Geoffrey Samuel Scott (31 October 1956 – 17 October 2018) was an English professional footballer who made 176 appearances in the Football League playing for Stoke City, Leicester City, Birmingham City, Charlton Athletic, Middlesbrough, Northampton Town and Cambridge United. He played as a defender.

Football career
Scott was born in Birmingham, and played began his career with Aston Villa. He failed to earn a professional contract with Villa and played non-league football for Kings Heath, Solihull Borough and Highgate United before joining Stoke City in 1977. He made his Football League debut on 22 October 1977 as a substitute in a 2–1 defeat away at Blackburn Rovers. He played regularly for Stoke, making 78 league appearances in two-and-a-half years, and was part of the side that gained promotion to the First Division in the 1978–79 season. He played 16 First Division games before signing for Leicester City as the replacement for Dennis Rofe who had recently joined Chelsea.

Scott spent two years at Leicester, and was part of the side that won the Second Division title in the 1979–80 season. He played 39 league games, before signing for Birmingham City. Scott remained at Birmingham only a few months, then played for Charlton Athletic, Middlesbrough, Northampton Town and Cambridge United, where his League career ended because of injury.

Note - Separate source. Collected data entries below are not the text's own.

/-- **The layer-`5` inequality in profile form** (`q ≥ 5`, `p ≥ q + 2`, `m = p + q − 5`): the orbit sums with the
multiplicities of the profile table. -/
theorem k5e_l5_ineq (p q : ℕ) (hq : 5 ≤ q) (hpq : q + 2 ≤ p) :
    phiK p q * ((0 + 9 * (if 4 ≤ q then (p + q - 5).choose (q - 4) else 0)
        + 43 * (if 4 ≤ q then (p + q - 5).choose (q - 4) else 0)
        + 16 * (if 3 ≤ q then (p + q - 5).choose (q - 3) else 0)
        + 129 * (if 4 ≤ q then (p + q - 5).choose (q - 4) else 0) + 0
        + 9 * (if 1 ≤ q then (p + q - 5).choose (q - 1) else 0)
        + 43 * (if 2 ≤ q then (p + q - 5).choose (q - 2) else 0)
        + 129 * (if 3 ≤ q then (p + q - 5).choose (q - 3) else 0)
        + 132 * (if 4 ≤ q then (p + q - 5).choose (q - 4) else 0) : ℕ) : ℚ)
      ≤ ((∑ a ∈ Ico (q + 1) p, (p + q - 5).choose a + 9 * ∑ a ∈ Ico q (p - 1), (p + q - 5).choose a
        + 43 * ∑ a ∈ Ico (q - 1) (p - 2), (p + q - 5).choose a
        + 16 * ∑ a ∈ Ico (q - 2) (p - 3), (p + q - 5).choose a
        + 129 * ∑ a ∈ Ico (q - 2) (p - 3), (p + q - 5).choose a
        + ∑ a ∈ Ico (q - 3) (p - 4), (p + q - 5).choose a
        + 9 * ∑ a ∈ Ico (q - 3) (p - 4), (p + q - 5).choose a
        + 43 * ∑ a ∈ Ico (q - 3) (p - 4), (p + q - 5).choose a
        + 129 * ∑ a ∈ Ico (q - 3) (p - 4), (p + q - 5).choose a
        + 132 * ∑ a ∈ Ico (q - 3) (p - 4), (p + q - 5).choose a : ℕ) : ℚ) := by
  obtain ⟨r, rfl⟩ : ∃ r, q = r + 5 := ⟨q - 5, by omega⟩
  obtain ⟨s, rfl⟩ : ∃ s, p = r + s + 7 := ⟨p - r - 7, by omega⟩
  have h := k5e_l5_base r s
  rw [if_pos (by omega : 4 ≤ r + 5), if_pos (by omega : 3 ≤ r + 5), if_pos (by omega : 2 ≤ r + 5), if_pos (by omega : 1 ≤ r + 5)]
  rw [show r + s + 7 + (r + 5) - 5 = 2 * r + s + 7 by omega, show r + 5 - 4 = r + 1 by omega, show r + 5 - 3 = r + 2 by omega, show r + 5 - 2 = r + 3 by omega, show r + 5 - 1 = r + 4 by omega, show r + 5 + 1 = r + 6 by omega, show r + s + 7 - 1 = r + s + 6 by omega, show r + s + 7 - 2 = r + s + 5 by omega, show r + s + 7 - 3 = r + s + 4 by omega, show r + s + 7 - 4 = r + s + 3 by omega]
  have eU : (0 + 9 * (2 * r + s + 7).choose (r + 1) + 43 * (2 * r + s + 7).choose (r + 1)
      + 16 * (2 * r + s + 7).choose (r + 2) + 129 * (2 * r + s + 7).choose (r + 1) + 0
      + 9 * (2 * r + s + 7).choose (r + 4) + 43 * (2 * r + s + 7).choose (r + 3)
      + 129 * (2 * r + s + 7).choose (r + 2) + 132 * (2 * r + s + 7).choose (r + 1) : ℕ)
      = 313 * (2 * r + s + 7).choose (r + 1) + 145 * (2 * r + s + 7).choose (r + 2)
        + 43 * (2 * r + s + 7).choose (r + 3) + 9 * (2 * r + s + 7).choose (r + 4) := by ring
  have eY : (∑ a ∈ Ico (r + 6) (r + s + 7), (2 * r + s + 7).choose a
      + 9 * ∑ a ∈ Ico (r + 5) (r + s + 6), (2 * r + s + 7).choose a
      + 43 * ∑ a ∈ Ico (r + 4) (r + s + 5), (2 * r + s + 7).choose a
      + 16 * ∑ a ∈ Ico (r + 3) (r + s + 4), (2 * r + s + 7).choose a
      + 129 * ∑ a ∈ Ico (r + 3) (r + s + 4), (2 * r + s + 7).choose a
      + ∑ a ∈ Ico (r + 2) (r + s + 3), (2 * r + s + 7).choose a
      + 9 * ∑ a ∈ Ico (r + 2) (r + s + 3), (2 * r + s + 7).choose a
      + 43 * ∑ a ∈ Ico (r + 2) (r + s + 3), (2 * r + s + 7).choose a
      + 129 * ∑ a ∈ Ico (r + 2) (r + s + 3), (2 * r + s + 7).choose a
      + 132 * ∑ a ∈ Ico (r + 2) (r + s + 3), (2 * r + s + 7).choose a : ℕ)
      = ∑ a ∈ Ico (r + 6) (r + s + 7), (2 * r + s + 7).choose a
        + 9 * ∑ a ∈ Ico (r + 5) (r + s + 6), (2 * r + s + 7).choose a
        + 43 * ∑ a ∈ Ico (r + 4) (r + s + 5), (2 * r + s + 7).choose a
        + 145 * ∑ a ∈ Ico (r + 3) (r + s + 4), (2 * r + s + 7).choose a
        + 314 * ∑ a ∈ Ico (r + 2) (r + s + 3), (2 * r + s + 7).choose a := by ring
  rw [eU, eY]
  exact h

He returned to the Birmingham area and played for Solihull Borough, Moor Green and Highgate United, becoming player-manager of the latter club in the 1988–89 season.

After football
After retiring from the game, Scott took a degree in business studies and worked in the telecommunications industry. He returned to football when appointed secretary of the Stoke City Old Boys Association, and became chief executive of Xpro, an organisation supporting the health and welfare of former professional footballers.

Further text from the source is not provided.